OTX2 represses sister cell fate choices in the developing retina to promote photoreceptor specification.

机构信息

Department of Biology, The City College of New York, City University of New York (CUNY), New York, United States.

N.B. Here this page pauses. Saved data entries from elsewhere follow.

/- Fleet lead `ym-wcr-19456-p1`, route `WeakCouplingRates`, crux `ColdBoxTwoPointFloorW` (stmt-QuantumFields-19608). -/
import Summits.QuantumFields.YangMills.Theorems.WeakCouplingRatesDefs
import Literature.MathematicalPhysics.QuantumLattice.LatticeGaugeDLRGibbsProofs

/-!
# Crux `ColdBoxTwoPointFloor(W)`, piece S3c-ii step 1: the TEMPORAL-FOREST GAUGE of the cold-wall box — gauge function,
# gauge-fixed configuration, box/free configurations (objects and measurability)

The one-scale expansion of the cold-wall box state `boxState ρ β H` (crux BOX / BOX_W of route `WeakCouplingRates`) is written in
the temporal gauge on the forest `{(x, e₀) : x interior}` of the cold box `Λ = boxEdges 4 (2H+1)` — the same forest that defines the
Dirichlet Gaussian D1' (`dirFreeEdges`, `boxDirichlet`).  This file builds the gauge fixing à la Chatterjee (arXiv:1602.01222 §9,
there for the COMB tree of a free box; tree file `LatticeAxialGauge.lean`), here for the temporal forest of the COLD-WALL box:

* `tProd U m x` — the ordered temporal product `U(x,e₀)U(x+e₀,e₀)⋯U(x+(m−1)e₀,e₀)`; `forestGauge H U x` — at an interior vertex the
  inverse temporal holonomy from `x` up to the top face, `1` elsewhere; `forestFix H U = g_U · U` (`gaugeTransformZd`);
* `forestGauge_add_single` (the recursion `g(x+e₀) = g(x)U(x,e₀)` across forest edges), `forestFix_forest` (**the gauge-fixed
  configuration is `1` on the forest**), `forestGauge_congr` (the gauge function only reads forest links), measurability;
* box level: `ColdCfg H = G^Λ`, `ColdFreeCfg H = G^{Λ ∖ forest}`, `coldExt` (extension by the cold wall, `= glueWith Λ · 1`),
  `coldExt₁` (extension of free data by `1` on the forest), `coldFixBox`, `coldFreePart`,
  `coldFixBox_eq_coldExt₁_coldFreePart`, measurability.
The measure-theoretic statements (free part is product-Haar distributed; `boxState` expectations as free-link integrals) are in
the sibling file `WeakCouplingRatesColdBoxForestGaugeIntegral.lean`.  Everything proved; standard axioms; the `def`s are the
gauge-fixing maps (no `Prop`-valued definition).  NOT a statement about the mass gap.
-/

set_option autoImplicit false

noncomputable section

open MeasureTheory Finset Function
open Literature.Probability.LatticeModels (Site glueWith glueWith_apply_mem glueWith_apply_not_mem
  measurable_glueWith)
open Literature.MathematicalPhysics.QuantumLattice
open Literature.MathematicalPhysics.QuantumFieldTheory
open Literature.MathematicalPhysics.QuantumFieldTheory.AxialGauge

namespace Summit.QuantumFields.YangMills.Theorems.WeakCouplingRates

variable {G : Type*} [Group G]

/-! ## The temporal forest gauge of the cold box `{0,…,2H}⁴` -/

/-- The ordered temporal product upward: `tProd U m x = U(x,e₀) · U(x+e₀,e₀) ⋯ U(x+(m−1)e₀, e₀)`. -/
def tProd (U : LGConfig 4 G) : ℕ → Site 4 → G
  | 0, _ => 1
  | m + 1, x => U (x, 0) * tProd U m (x + Pi.single 0 1)

/-- **The temporal-forest gauge function** of the cold box of half-side `H`: at an INTERIOR vertex `x` (all coordinates in
`[1, 2H−1]`) it is the inverse of the temporal holonomy from `x` up to the top face `x₀ = 2H`; elsewhere `1` (boundary
vertices are identified through the frozen outside and carry no gauge freedom). -/
def forestGauge (H : ℕ) (U : LGConfig 4 G) (x : Site 4) : G :=
  if (∀ k : Fin 4, 1 ≤ x k ∧ x k + 1 ≤ 2 * (H : ℤ)) then (tProd U (2 * (H : ℤ) - x 0).toNat x)⁻¹ else 1

/-- The temporal-forest gauge-fixed configuration `g_U · U`. -/
def forestFix (H : ℕ) (U : LGConfig 4 G) : LGConfig 4 G := gaugeTransformZd (forestGauge H U) U

variable {H : ℕ}

/-- Off the interior the gauge function is `1`. -/
theorem forestGauge_of_not_interior (U : LGConfig 4 G) {x : Site 4}
    (hx : ¬ ∀ k : Fin 4, 1 ≤ x k ∧ x k + 1 ≤ 2 * (H : ℤ)) : forestGauge H U x = 1 := by
  rw [forestGauge, if_neg hx]

/-- **Recursion of the forest gauge across a forest edge**: for interior `x`, `g(x + e₀) = g(x) · U(x, e₀)`. -/
theorem forestGauge_add_single (U : LGConfig 4 G) {x : Site 4} (hx : ∀ k : Fin 4, 1 ≤ x k ∧ x k + 1 ≤ 2 * (H : ℤ)) :
    forestGauge H U (x + Pi.single 0 1) = forestGauge H U x * U (x, 0) := by
  have h0 := hx 0
  obtain ⟨m, hm⟩ : ∃ m : ℕ, (2 * (H : ℤ) - x 0).toNat = m + 1 := ⟨(2 * (H : ℤ) - x 0).toNat - 1, by omega⟩
  have hR : forestGauge H U x = (U (x, 0) * tProd U m (x + Pi.single 0 1))⁻¹ := by
    rw [forestGauge, if_pos hx, hm, tProd]
  rw [hR]
  by_cases hx' : ∀ k : Fin 4, 1 ≤ (x + Pi.single (0 : Fin 4) (1 : ℤ) : Site 4) k ∧
      (x + Pi.single (0 : Fin 4) (1 : ℤ) : Site 4) k + 1 ≤ 2 * (H : ℤ)
  · have hm' : (2 * (H : ℤ) - (x + Pi.single (0 : Fin 4) (1 : ℤ) : Site 4) 0).toNat = m := by
      simp only [Pi.add_apply, Pi.single_eq_same]; omega
    rw [forestGauge, if_pos hx', hm']
    group
  · have htop : x 0 + 1 + 1 > 2 * (H : ℤ) := by
      by_contra hle
      apply hx'
      intro k
      by_cases hk : k = 0
      · subst hk; simp only [Pi.add_apply, Pi.single_eq_same]; omega
      · simp only [Pi.add_apply, Pi.single_eq_of_ne hk, add_zero]; exact hx k
    have hm0 : m = 0 := by omega
    subst hm0
    rw [forestGauge, if_neg hx', tProd]
    group

/-- **The gauge-fixed configuration is `1` on the forest edges.** -/
theorem forestFix_forest (U : LGConfig 4 G) {x : Site 4} (hx : ∀ k : Fin 4, 1 ≤ x k ∧ x k + 1 ≤ 2 * (H : ℤ)) :
    forestFix H U (x, 0) = 1 := by
  simp only [forestFix, gaugeTransformZd, forestGauge_add_single U hx]
  group

/-- The gauge-fixed configuration elsewhere. -/
theorem forestFix_apply (U : LGConfig 4 G) (e : Literature.MathematicalPhysics.QuantumLattice.ZdEdge 4) :
    forestFix H U e = forestGauge H U e.1 * U e * (forestGauge H U (e.1 + Pi.single e.2 1))⁻¹ := rfl

/-- `tProd U m x` only reads the temporal edges `(x + k e₀, e₀)`, `k < m`. -/
theorem tProd_congr {U U' : LGConfig 4 G} :
    ∀ (m : ℕ) (x : Site 4), (∀ k : ℕ, k < m → U (x + Pi.single 0 (k : ℤ), 0) = U' (x + Pi.single 0 (k : ℤ), 0)) →
      tProd U m x = tProd U' m x := by
  intro m
  induction m with
  | zero => intro _ _; rfl
  | succ m ih =>
    intro x h
    simp only [tProd]
    have h0 := h 0 (Nat.succ_pos m)
    simp only [Nat.cast_zero, Pi.single_zero, add_zero] at h0
    rw [h0, ih (x + Pi.single 0 1) fun k hk => ?_]
    have := h (k + 1) (by omega)
    rw [show x + Pi.single (0 : Fin 4) (1 : ℤ) + Pi.single 0 (k : ℤ) = x + Pi.single 0 ((k + 1 : ℕ) : ℤ) by
      rw [add_assoc, ← Pi.single_add]; push_cast; ring_nf]
    exact this

/-- **The forest gauge only reads forest edges.** -/
theorem forestGauge_congr {U U' : LGConfig 4 G}
    (h : ∀ x : Site 4, (∀ k : Fin 4, 1 ≤ x k ∧ x k + 1 ≤ 2 * (H : ℤ)) → U (x, 0) = U' (x, 0)) (x : Site 4) :
    forestGauge H U x = forestGauge H U' x := by
  by_cases hx : ∀ k : Fin 4, 1 ≤ x k ∧ x k + 1 ≤ 2 * (H : ℤ)
  · rw [forestGauge, forestGauge, if_pos hx, if_pos hx, tProd_congr _ x fun k hk => h _ fun j => ?_]
    have := hx j; have := hx 0
    have hk' : (k : ℤ) < 2 * (H : ℤ) - x 0 := by
      have : ((2 * (H : ℤ) - x 0).toNat : ℤ) = 2 * (H : ℤ) - x 0 := Int.toNat_of_nonneg (by omega)
      omega
    by_cases hj : j = 0
    · subst hj; simp only [Pi.add_apply, Pi.single_eq_same]; omega
    · simp only [Pi.add_apply, Pi.single_eq_of_ne hj, add_zero]; omega
  · rw [forestGauge_of_not_interior U hx, forestGauge_of_not_interior U' hx]

/-! ### Measurability -/

section Meas

variable [MeasurableSpace G] [TopologicalSpace G] [IsTopologicalGroup G] [BorelSpace G] [SecondCountableTopology G]

/-- `tProd · m x` is measurable in the configuration. -/
theorem measurable_tProd : ∀ (m : ℕ) (x : Site 4), Measurable fun U : LGConfig 4 G => tProd U m x := by
  intro m
  induction m with
  | zero => intro x; simp only [tProd]; exact measurable_const
  | succ m ih => intro x; simp only [tProd]; exact (measurable_pi_apply _).mul (ih _)

/-- The forest gauge function is measurable in the configuration. -/
theorem measurable_forestGauge (x : Site 4) : Measurable fun U : LGConfig 4 G => forestGauge H U x := by
  by_cases hx : ∀ k : Fin 4, 1 ≤ x k ∧ x k + 1 ≤ 2 * (H : ℤ)
  · simp only [forestGauge, if_pos hx]; exact (measurable_tProd _ _).inv
  · simp only [forestGauge, if_neg hx]; exact measurable_const

end Meas

/-! ## Gauge fixing on the cold box `Λ = boxEdges 4 (2H+1)`: the free part is product-Haar distributed -/

section Box

variable (H)

/-- Configurations on the edges of the cold box `Λ = boxEdges 4 (2H+1)`. -/
abbrev ColdCfg : Type _ := ↥(boxEdges 4 (2 * H + 1)) → G

/-- Configurations on the FREE (non-forest) edges of the cold box. -/
abbrev ColdFreeCfg : Type _ :=
  {e : ↥(boxEdges 4 (2 * H + 1)) // ¬ (e.1.2 = 0 ∧ ∀ k : Fin 4, 1 ≤ e.1.1 k ∧ e.1.1 k + 1 ≤ 2 * (H : ℤ))} → G

variable {H}

/-- Extension of a cold-box configuration by the cold wall `1` (= `glueWith Λ u 1`). -/
def coldExt (u : ColdCfg (G := G) H) : LGConfig 4 G := glueWith (boxEdges 4 (2 * H + 1)) u (fun _ => 1)

/-- Extension of a free configuration by `1` on the forest. -/
def coldExt₁ (v : ColdFreeCfg (G := G) H) : ColdCfg (G := G) H := fun e =>
  if h : (e.1.2 = 0 ∧ ∀ k : Fin 4, 1 ≤ e.1.1 k ∧ e.1.1 k + 1 ≤ 2 * (H : ℤ)) then 1 else v ⟨e, h⟩

/-- The forest-gauge-fixed cold-box configuration. -/
def coldFixBox (u : ColdCfg (G := G) H) : ColdCfg (G := G) H :=
  fun e => forestFix H (coldExt u) e.1

/-- Its free part. -/
def coldFreePart (u : ColdCfg (G := G) H) : ColdFreeCfg (G := G) H := fun e => coldFixBox u e.1

/-- `coldExt u` on a box edge. -/
theorem coldExt_apply_mem (u : ColdCfg (G := G) H) (e : ↥(boxEdges 4 (2 * H + 1))) : coldExt u e.1 = u e := by
  rw [coldExt, glueWith_apply_mem _ _ _ e.2]

/-- `coldExt u` off the box (the cold wall). -/
theorem coldExt_apply_not_mem (u : ColdCfg (G := G) H) {e : Literature.MathematicalPhysics.QuantumLattice.ZdEdge 4}
    (he : e ∉ boxEdges 4 (2 * H + 1)) : coldExt u e = 1 := by
  rw [coldExt, glueWith_apply_not_mem _ _ _ he]

/-- The gauge-fixed box configuration is the forest-extension of its free part. -/
theorem coldFixBox_eq_coldExt₁_coldFreePart (u : ColdCfg (G := G) H) : coldFixBox u = coldExt₁ (coldFreePart u) := by
  funext e
  by_cases h : (e.1.2 = 0 ∧ ∀ k : Fin 4, 1 ≤ e.1.1 k ∧ e.1.1 k + 1 ≤ 2 * (H : ℤ))
  · rw [coldExt₁, dif_pos h, coldFixBox]
    obtain ⟨⟨x, i⟩, he⟩ := e
    obtain ⟨hi, hx⟩ := h
    simp only at hi hx
    subst hi
    exact forestFix_forest _ hx
  · rw [coldExt₁, dif_neg h]; rfl

section MeasBox

variable [MeasurableSpace G] [TopologicalSpace G] [IsTopologicalGroup G] [BorelSpace G] [SecondCountableTopology G]

omit [TopologicalSpace G] [IsTopologicalGroup G] [BorelSpace G] [SecondCountableTopology G] in
/-- `coldExt` is measurable. -/
theorem measurable_coldExt : Measurable (coldExt (G := G) (H := H)) := measurable_glueWith _ _

omit [TopologicalSpace G] [IsTopologicalGroup G] [BorelSpace G] [SecondCountableTopology G] in
/-- `coldExt₁` is measurable. -/
theorem measurable_coldExt₁ : Measurable (coldExt₁ (G := G) (H := H)) := by
  refine measurable_pi_lambda _ fun e => ?_
  by_cases h : (e.1.2 = 0 ∧ ∀ k : Fin 4, 1 ≤ e.1.1 k ∧ e.1.1 k + 1 ≤ 2 * (H : ℤ))
  · simp only [coldExt₁, dif_pos h]; exact measurable_const
  · simp only [coldExt₁, dif_neg h]; exact measurable_pi_apply _

/-- `coldFixBox` is measurable. -/
theorem measurable_coldFixBox : Measurable (coldFixBox (G := G) (H := H)) := by
  refine measurable_pi_lambda _ fun e => ?_
  change Measurable fun u : ColdCfg H => forestFix H (coldExt u) e.1
  simp only [forestFix_apply]
  exact (((measurable_forestGauge _).comp measurable_coldExt).mul
    ((measurable_pi_apply _).comp measurable_coldExt)).mul
    ((measurable_forestGauge _).comp measurable_coldExt).inv

/-- `coldFreePart` is measurable. -/
theorem measurable_coldFreePart : Measurable (coldFreePart (G := G) (H := H)) :=
  measurable_pi_lambda _ fun e => (measurable_pi_apply e.1).comp measurable_coldFixBox

end MeasBox

end Box

end Summit.QuantumFields.YangMills.Theorems.WeakCouplingRates

end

PhD Program in Biology, The Graduate Center of the City University of New York (CUNY), New York, United States.

出版信息

Elife. 2020 Apr 29;9:e54279. doi: 10.7554/eLife.54279.

DOI:10.7554/eLife.54279
PMID:32347797
原文链接:https://pmc.ncbi.nlm.nih.gov/articles/PMC7237216/
Abstract

During vertebrate retinal development, subsets of progenitor cells generate progeny in a non-stochastic manner, suggesting that these decisions are tightly regulated. However, the gene-regulatory network components that are functionally important in these progenitor cells are largely unknown. Here we identify a functional role for the OTX2 transcription factor in this process. CRISPR/Cas9 gene editing was used to produce somatic mutations of OTX2 in the chick retina and identified similar phenotypes to those observed in human patients. Single cell RNA sequencing was used to determine the functional consequences OTX2 gene editing on the population of cells derived from OTX2-expressing retinal progenitor cells. This confirmed that OTX2 is required for the generation of photoreceptors, but also for repression of specific retinal fates and alternative gene regulatory networks. These include specific subtypes of retinal ganglion and horizontal cells, suggesting that in this context, OTX2 functions to repress sister cell fate choices.

摘要

在脊椎动物视网膜发育过程中,祖细胞亚群以非随机的方式产生后代,这表明这些决定受到严格调控。然而,在这些祖细胞中具有功能重要性的基因调控网络组件在很大程度上尚不清楚。在这里,我们确定了 OTX2 转录因子在这个过程中的功能作用。使用 CRISPR/Cas9 基因编辑在鸡视网膜中产生 OTX2 的体细胞突变,并鉴定出与在人类患者中观察到的相似表型。单细胞 RNA 测序用于确定 OTX2 基因编辑对源自 OTX2 表达的视网膜祖细胞的细胞群体的功能后果。这证实了 OTX2 不仅对于光感受器的产生是必需的,而且对于抑制特定的视网膜命运和替代基因调控网络也是必需的。这些网络包括特定类型的视网膜神经节细胞和水平细胞,这表明在这种情况下,OTX2 起抑制姐妹细胞命运选择的作用。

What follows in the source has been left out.